Annemarie DeAngelo: “When you’re sniffing, the dogs are using their olfactories to locate a substance, whether it’s explosives or narcotics. When you’re making a criminal apprehension, that is when the dog is assisting the officer and he bites and holds the person until the officer gets there, or if someone is assaulting the officer, dogs are automatically trained to protect that officer. …

“[The training] starts out as game of tug of war and it evolves. It’s a long process, but it evolves to a sleeve, and you just keep training every day until the dog will go out and make a clean apprehension.”

On whether dogs have a sense of service

Otto: “I would love to think that, but I think they think it’s a game. …

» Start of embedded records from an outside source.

import Mathlib
import Summits.Ventures.PercRepro2.Defs
import Summits.Ventures.PercRepro2.Graph
import Summits.Ventures.PercRepro2.HullDefs
import Summits.Ventures.PercRepro2.LocRows
import Summits.Ventures.PercRepro2.SwRow
import Summits.Ventures.PercRepro2.SwGlue
import Summits.Ventures.PercRepro2.SwAllRow
import Summits.Ventures.PercRepro2.RigidLemma
import Summits.Ventures.PercRepro2.SwAllBlocks

/-!
# Row 2′SW-ALL across a cut vertex: the placements `c = o` and `o ∣ {l, h}` (blind cell PercRepro2,
night-4 g5, 2026-08-24; proofs/NIGHT4-BRIDGE.md §11)

* `swAll_glue_cut_o` — `c = o` (no hypothesis: the rigid lemma `Rigid.exists_rigidPerm_of_isLowerSet`
  on the decreasing class `{h ∉ C_R(o)}` of the `h`-side);
* `swAll_glue_sep_o` — `c` separating `o` from `{l, h}` (2′SW-ALL(G₂; l, h, c) ⟹ 2′SW-ALL(G)): the
  rigid permutation of the second side on the class `{c ∈ R_side(l)}`, its colour swap on `{c ∈ K(l)}`.
The two placements with a mark on each side next to `c` (`{l, o} ∣ h` and `l ∣ {h, o}`) need the rigid
side injection and the rigid one-sided domination (§11) and are not in these files.
-/

namespace Summit.Ventures.PercRepro2

namespace Glue

open Hull LocRows Rigid

open scoped Classical

variable {V : Type*} {E₁ E₂ : Type*}
variable {ends₁ : E₁ → Sym2 V} {ends₂ : E₂ → Sym2 V} {c : V} {V₁ V₂ : Set V}

/-- The red cluster of `h` lives on the second side when the cut vertex is not in it. -/
lemma cluster_glue_eq₂_of_not_mem (hg : IsGluing ends₁ ends₂ c V₁ V₂) {ζ : Config (E₁ ⊕ E₂)} {h : V}
    (hh : h ∈ V₂) (hc : c ∉ cluster ends₂ (ζ ∘ Sum.inr) h) :
    cluster (glue ends₁ ends₂) ζ h = cluster ends₂ (ζ ∘ Sum.inr) h := by
  rw [cluster_glue_eq₂ hg hh]
  ext x
  simp only [Set.mem_union, Set.mem_setOf_eq]
  constructor
  · rintro (hx | ⟨hc', _⟩)
    · exact hx
    · exact absurd hc' hc
  · exact Or.inl

/-- No first-side edge lies inside a set contained in `V₂ ∖ {c}`. -/
lemma not_mem_within_inl (hg : IsGluing ends₁ ends₂ c V₁ V₂) {S : Set V} (hS : S ⊆ V₂)
    (hcS : c ∉ S) {e : E₁} (he : Sum.inl e ∈ within (glue ends₁ ends₂) S) : False := by
  obtain ⟨a, ⟨ha, haV₁⟩, _, _, _⟩ := mem_within_inl_glue hg he
  have hac : a = c := hg.inter a haV₁ (hS ha)
  rw [hac] at ha
  exact hcS ha

variable [Fintype E₁] [Fintype E₂] [DecidableEq E₁] [DecidableEq E₂]

/-- The decreasing class `{h ∉ C_R(o)}` of the second side. -/
noncomputable def avoidClass (ends₂ : E₂ → Sym2 V) (o h : V) : Finset (Config E₂) :=
  Finset.univ.filter fun ζ₂ => h ∉ cluster ends₂ ζ₂ o

/-- `avoidClass` is decreasing. -/
lemma isLowerSet_avoidClass (o h : V) :
    IsLowerSet (↑(avoidClass ends₂ o h) : Set (Config E₂)) := by
  intro ζ' ζ hle hζ'
  simp only [Finset.mem_coe, avoidClass, Finset.mem_filter, Finset.mem_univ, true_and] at hζ' ⊢
  exact fun hc => hζ' (cluster_mono hle o hc)

/-- The red edges of the red cluster of `h` on the second side. -/
noncomputable def hRed (ends₂ : E₂ → Sym2 V) (h : V) (ζ₂ : Config E₂) : Finset E₂ :=
  Finset.univ.filter fun e => e ∈ within ends₂ (cluster ends₂ ζ₂ h) ∧ ζ₂ e = true

omit [DecidableEq E₂] in
/-- `hRed` consists of red edges. -/
lemma hRed_subset (h : V) (ζ₂ : Config E₂) : hRed ends₂ h ζ₂ ⊆ redF ζ₂ := by
  intro e he
  simp only [hRed, Finset.mem_filter, Finset.mem_univ, true_and] at he
  exact mem_redF.2 he.2

omit [DecidableEq E₂] in
/-- `hRed` is monotone. -/
lemma hRed_mono (h : V) {ζ ζ' : Config E₂} (hle : ζ ≤ ζ') : hRed ends₂ h ζ ⊆ hRed ends₂ h ζ' := by
  intro e he
  simp only [hRed, Finset.mem_filter, Finset.mem_univ, true_and] at he ⊢
  obtain ⟨⟨x, hx, y, hy, hends⟩, hred⟩ := he
  refine ⟨⟨x, cluster_mono hle h hx, y, cluster_mono hle h hy, hends⟩, ?_⟩
  have := hle e; rw [hred] at this; exact Bool.le_iff_imp.1 this rfl

/-- **2′SW-ALL across a cut at `o`** (`c = o`, `l` on the first side, `h` on the second): the rigid
lemma on the decreasing class `{h ∉ C_R(o)}` of the `h`-side. -/
theorem swAll_glue_cut_o {l h o : V} (hg : IsGluing ends₁ ends₂ o V₁ V₂) (hl : l ∈ V₁)
    (hh : h ∈ V₂) (hho : h ≠ o) : SwAll (glue ends₁ ends₂) l h o := by
  obtain ⟨θ, hθ, hmθ⟩ := exists_rigidPerm_of_isLowerSet (avoidClass ends₂ o h)
    (isLowerSet_avoidClass o h) (hRed ends₂ h) (hRed_subset h) (fun _ _ hle => hRed_mono h hle)
  -- `Q` of the glued graph
  have hmem_o : ∀ ζ : Config (E₁ ⊕ E₂),
      o ∈ cluster (glue ends₁ ends₂) ζ l ↔ o ∈ cluster ends₁ (ζ ∘ Sum.inl) l := by
    intro ζ
    rw [cluster_glue_eq hg hl]
    simp only [Set.mem_union, Set.mem_setOf_eq]
    constructor
    · rintro (h' | ⟨h', _⟩) <;> exact h'
    · exact Or.inl
  have key : ∀ ζ : Config (E₁ ⊕ E₂),
      ζ ∈ tgtU (glue ends₁ ends₂) l h {S : Set V | o ∈ S} ↔
        (o ∈ cluster ends₁ (ζ ∘ Sum.inl) l ∧ o ∉ cluster ends₁ (blue (ζ ∘ Sum.inl)) l) ∧
          ζ ∘ Sum.inr ∈ avoidClass ends₂ o h := by
    intro ζ
    rw [mem_tgtU_glue_iff, mem_cluster_glue_iff_across hg hl hh hho,
      mem_cluster_glue_iff_across hg hl hh hho, hmem_o, hmem_o, blue_comp_inl, blue_comp_inr]
    simp only [avoidClass, Finset.mem_filter, Finset.mem_univ, true_and, not_and]
    constructor
    · rintro ⟨⟨h1, _⟩, h3, h4⟩
      exact ⟨⟨h3, h4⟩, h1 h3⟩
    · rintro ⟨⟨h3, h4⟩, h1⟩
      exact ⟨⟨fun _ => h1, fun h' => absurd h' h4⟩, h3, h4⟩
  refine ⟨fun x => pair (x.1 ∘ Sum.inl) (θ ⟨x.1 ∘ Sum.inr, ((key _).1 x.2).2⟩), ?_, ?_⟩
  · intro x y hxy
    have h1 := congrArg (fun ζ => ζ ∘ Sum.inl) hxy
    have h2 := congrArg (fun ζ => ζ ∘ Sum.inr) hxy
    simp only [pair_inl, pair_inr] at h1 h2
    have h2' : x.1 ∘ Sum.inr = y.1 ∘ Sum.inr := congrArg Subtype.val (hθ h2)
    apply Subtype.ext
    rw [← pair_comp x.1, ← pair_comp y.1, h1, h2']
  · intro x
    obtain ⟨hx₁, hx₂⟩ := (key x.1).1 x.2
    obtain ⟨hmem, hflip⟩ := hmθ ⟨x.1 ∘ Sum.inr, hx₂⟩
    refine ⟨(key _).2 ⟨by rw [pair_inl]; exact hx₁, by rw [pair_inr]; exact hmem⟩, ?_⟩
    -- the red cluster of `h` lives on the second side
    have hco : o ∉ cluster ends₂ (x.1 ∘ Sum.inr) h := by
      intro hc
      simp only [avoidClass, Finset.mem_filter, Finset.mem_univ, true_and] at hx₂
      exact hx₂ (mem_cluster_comm.1 hc)
    have hT := cluster_glue_eq₂_of_not_mem hg hh hco
    intro e he hred
    rw [hT] at he
    rcases e with e₁ | e₂
    · exact (not_mem_within_inl hg (cluster_subset_of_mem₂ hg hh) hco he).elim
    · show θ ⟨x.1 ∘ Sum.inr, hx₂⟩ e₂ = false
      apply hflip
      simp only [hRed, Finset.mem_filter, Finset.mem_univ, true_and]
      exact ⟨he, hred⟩

/-- **2′SW-ALL across a cut separating `o` from `{l, h}`**: 2′SW-ALL(G₂; l, h, c) ⟹ 2′SW-ALL(G). -/
theorem swAll_glue_sep_o {l h o : V} (hg : IsGluing ends₁ ends₂ c V₁ V₂) (ho : o ∈ V₁) (hoc : o ≠ c)
    (hl : l ∈ V₂) (hh : h ∈ V₂) (hhc : h ≠ c) (h₂ : SwAll ends₂ l h c) :
    SwAll (glue ends₁ ends₂) l h o := by
  obtain ⟨f₂, hf₂, hmem₂⟩ := h₂
  have hoV₂ : o ∉ V₂ := fun h' => hoc (hg.inter o ho h')
  -- membership of `o` in the cluster of `l`: through `c`
  have hmem_o : ∀ ζ : Config (E₁ ⊕ E₂),
      o ∈ cluster (glue ends₁ ends₂) ζ l ↔
        c ∈ cluster ends₂ (ζ ∘ Sum.inr) l ∧ o ∈ cluster ends₁ (ζ ∘ Sum.inl) c := by
    intro ζ
    rw [cluster_glue_eq₂ hg hl]
    simp only [Set.mem_union, Set.mem_setOf_eq]
    constructor
    · rintro (h' | h')
      · exact absurd (cluster_subset_of_mem₂ hg hl h') hoV₂
      · exact h'
    · exact Or.inr
  have key : ∀ ζ : Config (E₁ ⊕ E₂),
      ζ ∈ tgtU (glue ends₁ ends₂) l h {S : Set V | o ∈ S} ↔
        (h ∉ cluster ends₂ (ζ ∘ Sum.inr) l ∧ h ∉ cluster ends₂ (blue (ζ ∘ Sum.inr)) l) ∧
          (c ∈ cluster ends₂ (ζ ∘ Sum.inr) l ∧ o ∈ cluster ends₁ (ζ ∘ Sum.inl) c) ∧
          ¬ (c ∈ cluster ends₂ (blue (ζ ∘ Sum.inr)) l ∧ o ∈ cluster ends₁ (blue (ζ ∘ Sum.inl)) c) := by
    intro ζ
    rw [mem_tgtU_glue_iff, mem_cluster_glue_iff₂ hg hl hh hhc, mem_cluster_glue_iff₂ hg hl hh hhc,
      hmem_o, hmem_o, blue_comp_inl, blue_comp_inr]
  -- the map: the swap of the `h`-side on the core class, the rigid permutation of `G₂` otherwise
  let Φ : {ζ // ζ ∈ tgtU (glue ends₁ ends₂) l h {S : Set V | o ∈ S}} → Config (E₁ ⊕ E₂) := fun x =>
    if hK : c ∈ cluster ends₂ (blue (x.1 ∘ Sum.inr)) l then pair (x.1 ∘ Sum.inl) (blue (x.1 ∘ Sum.inr))
    else pair (x.1 ∘ Sum.inl) (f₂ ⟨x.1 ∘ Sum.inr, by
      have hx := (key _).1 x.2
      simp only [tgtU, Finset.mem_filter, Finset.mem_univ, true_and, mem_hull_iff, Set.mem_setOf_eq,
        not_or]
      exact ⟨hx.1, hx.2.1.1, hK⟩⟩)
  -- the second-side membership of the `R`-class image
  have himgR : ∀ (x : {ζ // ζ ∈ tgtU (glue ends₁ ends₂) l h {S : Set V | o ∈ S}})
      (hK : ¬ c ∈ cluster ends₂ (blue (x.1 ∘ Sum.inr)) l),
      f₂ ⟨x.1 ∘ Sum.inr, by
        have hx := (key _).1 x.2
        simp only [tgtU, Finset.mem_filter, Finset.mem_univ, true_and, mem_hull_iff, Set.mem_setOf_eq,
          not_or]
        exact ⟨hx.1, hx.2.1.1, hK⟩⟩ ∈ tgtU ends₂ l h {S : Set V | c ∈ S} := fun x hK => (hmem₂ _).1
  refine ⟨Φ, ?_, ?_⟩
  · intro x y hxy
    have hxy' : Φ x = Φ y := hxy
    by_cases hKx : c ∈ cluster ends₂ (blue (x.1 ∘ Sum.inr)) l <;>
      by_cases hKy : c ∈ cluster ends₂ (blue (y.1 ∘ Sum.inr)) l
    · simp only [Φ, dif_pos hKx, dif_pos hKy] at hxy'
      have h1 := congrArg (fun ζ => ζ ∘ Sum.inl) hxy'
      have h2 := congrArg (fun ζ => ζ ∘ Sum.inr) hxy'
      simp only [pair_inl, pair_inr] at h1 h2
      have h2' : x.1 ∘ Sum.inr = y.1 ∘ Sum.inr := by
        have := congrArg blue h2; simpa only [blue_blue] using this
      apply Subtype.ext
      rw [← pair_comp x.1, ← pair_comp y.1, h1, h2']
    · exfalso
      simp only [Φ, dif_pos hKx, dif_neg hKy] at hxy'
      have h2 := congrArg (fun ζ => ζ ∘ Sum.inr) hxy'
      simp only [pair_inr] at h2
      -- the `K`-class image has `c` in the blue cluster of `l`, the `R`-class image does not
      have hy' := himgR y hKy
      simp only [tgtU, Finset.mem_filter, Finset.mem_univ, true_and, mem_hull_iff, Set.mem_setOf_eq,
        not_or] at hy'
      have hcx : c ∈ cluster ends₂ (blue (blue (x.1 ∘ Sum.inr))) l := by
        rw [blue_blue]; exact ((key _).1 x.2).2.1.1
      rw [h2] at hcx
      exact hy'.2.2 hcx
    · exfalso
      simp only [Φ, dif_neg hKx, dif_pos hKy] at hxy'
      have h2 := congrArg (fun ζ => ζ ∘ Sum.inr) hxy'
      simp only [pair_inr] at h2
      have hx' := himgR x hKx
      simp only [tgtU, Finset.mem_filter, Finset.mem_univ, true_and, mem_hull_iff, Set.mem_setOf_eq,
        not_or] at hx'
      have hcy : c ∈ cluster ends₂ (blue (blue (y.1 ∘ Sum.inr))) l := by
        rw [blue_blue]; exact ((key _).1 y.2).2.1.1
      rw [← h2] at hcy
      exact hx'.2.2 hcy
    · simp only [Φ, dif_neg hKx, dif_neg hKy] at hxy'
      have h1 := congrArg (fun ζ => ζ ∘ Sum.inl) hxy'
      have h2 := congrArg (fun ζ => ζ ∘ Sum.inr) hxy'
      simp only [pair_inl, pair_inr] at h1 h2
      have h2' : x.1 ∘ Sum.inr = y.1 ∘ Sum.inr := congrArg Subtype.val (hf₂ h2)
      apply Subtype.ext
      rw [← pair_comp x.1, ← pair_comp y.1, h1, h2']
  · intro x
    have hx := (key x.1).1 x.2
    -- the red cluster of `h` lives on the second side
    have hch : c ∉ cluster ends₂ (x.1 ∘ Sum.inr) h := by
      intro hc
      apply hx.1.1
      exact mem_of_conn_of_closed (ends := ends₂) (ω := x.1 ∘ Sum.inr)
        (S := cluster ends₂ (x.1 ∘ Sum.inr) l) (fun p hp q hpq => mem_cluster_of_adj hp hpq)
        hx.2.1.1 (mem_cluster_comm.1 hc)
    have hT := cluster_glue_eq₂_of_not_mem hg hh hch
    by_cases hK : c ∈ cluster ends₂ (blue (x.1 ∘ Sum.inr)) l
    · have hΦ : Φ x = pair (x.1 ∘ Sum.inl) (blue (x.1 ∘ Sum.inr)) := by simp only [Φ, dif_pos hK]
      rw [hΦ]
      refine ⟨(key _).2 ?_, ?_⟩
      · rw [pair_inl, pair_inr, blue_blue]
        refine ⟨⟨hx.1.2, hx.1.1⟩, ⟨hK, hx.2.1.2⟩, ?_⟩
        rintro ⟨_, ho'⟩
        exact hx.2.2 ⟨hK, ho'⟩
      · intro e he hred
        rw [hT] at he
        rcases e with e₁ | e₂
        · exact (not_mem_within_inl hg (cluster_subset_of_mem₂ hg hh) hch he).elim
        · show blue (x.1 ∘ Sum.inr) e₂ = false
          rw [blue_apply]; have : (x.1 ∘ Sum.inr) e₂ = true := hred; rw [this]; rfl
    · have hx₂ : x.1 ∘ Sum.inr ∈ tgtU ends₂ l h {S : Set V | c ∈ S} := by
        simp only [tgtU, Finset.mem_filter, Finset.mem_univ, true_and, mem_hull_iff, Set.mem_setOf_eq,
          not_or]
        exact ⟨hx.1, hx.2.1.1, hK⟩
      have hΦ : Φ x = pair (x.1 ∘ Sum.inl) (f₂ ⟨x.1 ∘ Sum.inr, hx₂⟩) := by simp only [Φ, dif_neg hK]
      rw [hΦ]
      obtain ⟨hmem', hflip⟩ := hmem₂ ⟨x.1 ∘ Sum.inr, hx₂⟩
      simp only [tgtU, Finset.mem_filter, Finset.mem_univ, true_and, mem_hull_iff, Set.mem_setOf_eq,
        not_or] at hmem'
      refine ⟨(key _).2 ?_, ?_⟩
      · rw [pair_inl, pair_inr]
        exact ⟨hmem'.1, ⟨hmem'.2.1, hx.2.1.2⟩, fun h' => hmem'.2.2 h'.1⟩
      · intro e he hred
        rw [hT] at he
        rcases e with e₁ | e₂
        · exact (not_mem_within_inl hg (cluster_subset_of_mem₂ hg hh) hch he).elim
        · show f₂ ⟨x.1 ∘ Sum.inr, hx₂⟩ e₂ = false
          exact hflip e₂ he hred

end Glue

end Summit.Ventures.PercRepro2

“They don’t care who they find. If they find somebody, they get their Frisbee; it’s a game and that’s what life is all about. I believe dogs have such an amazing connection with us, and I think that sometimes what it’s all about for them is what they’re feeling from their handler — that pride that we can give them — that feeling, just that connection, because that is important to them. But it’s about the game. I don’t think that they really do know that they’re being so amazing and so patriotic and so helpful. They’re doing what they do naturally.”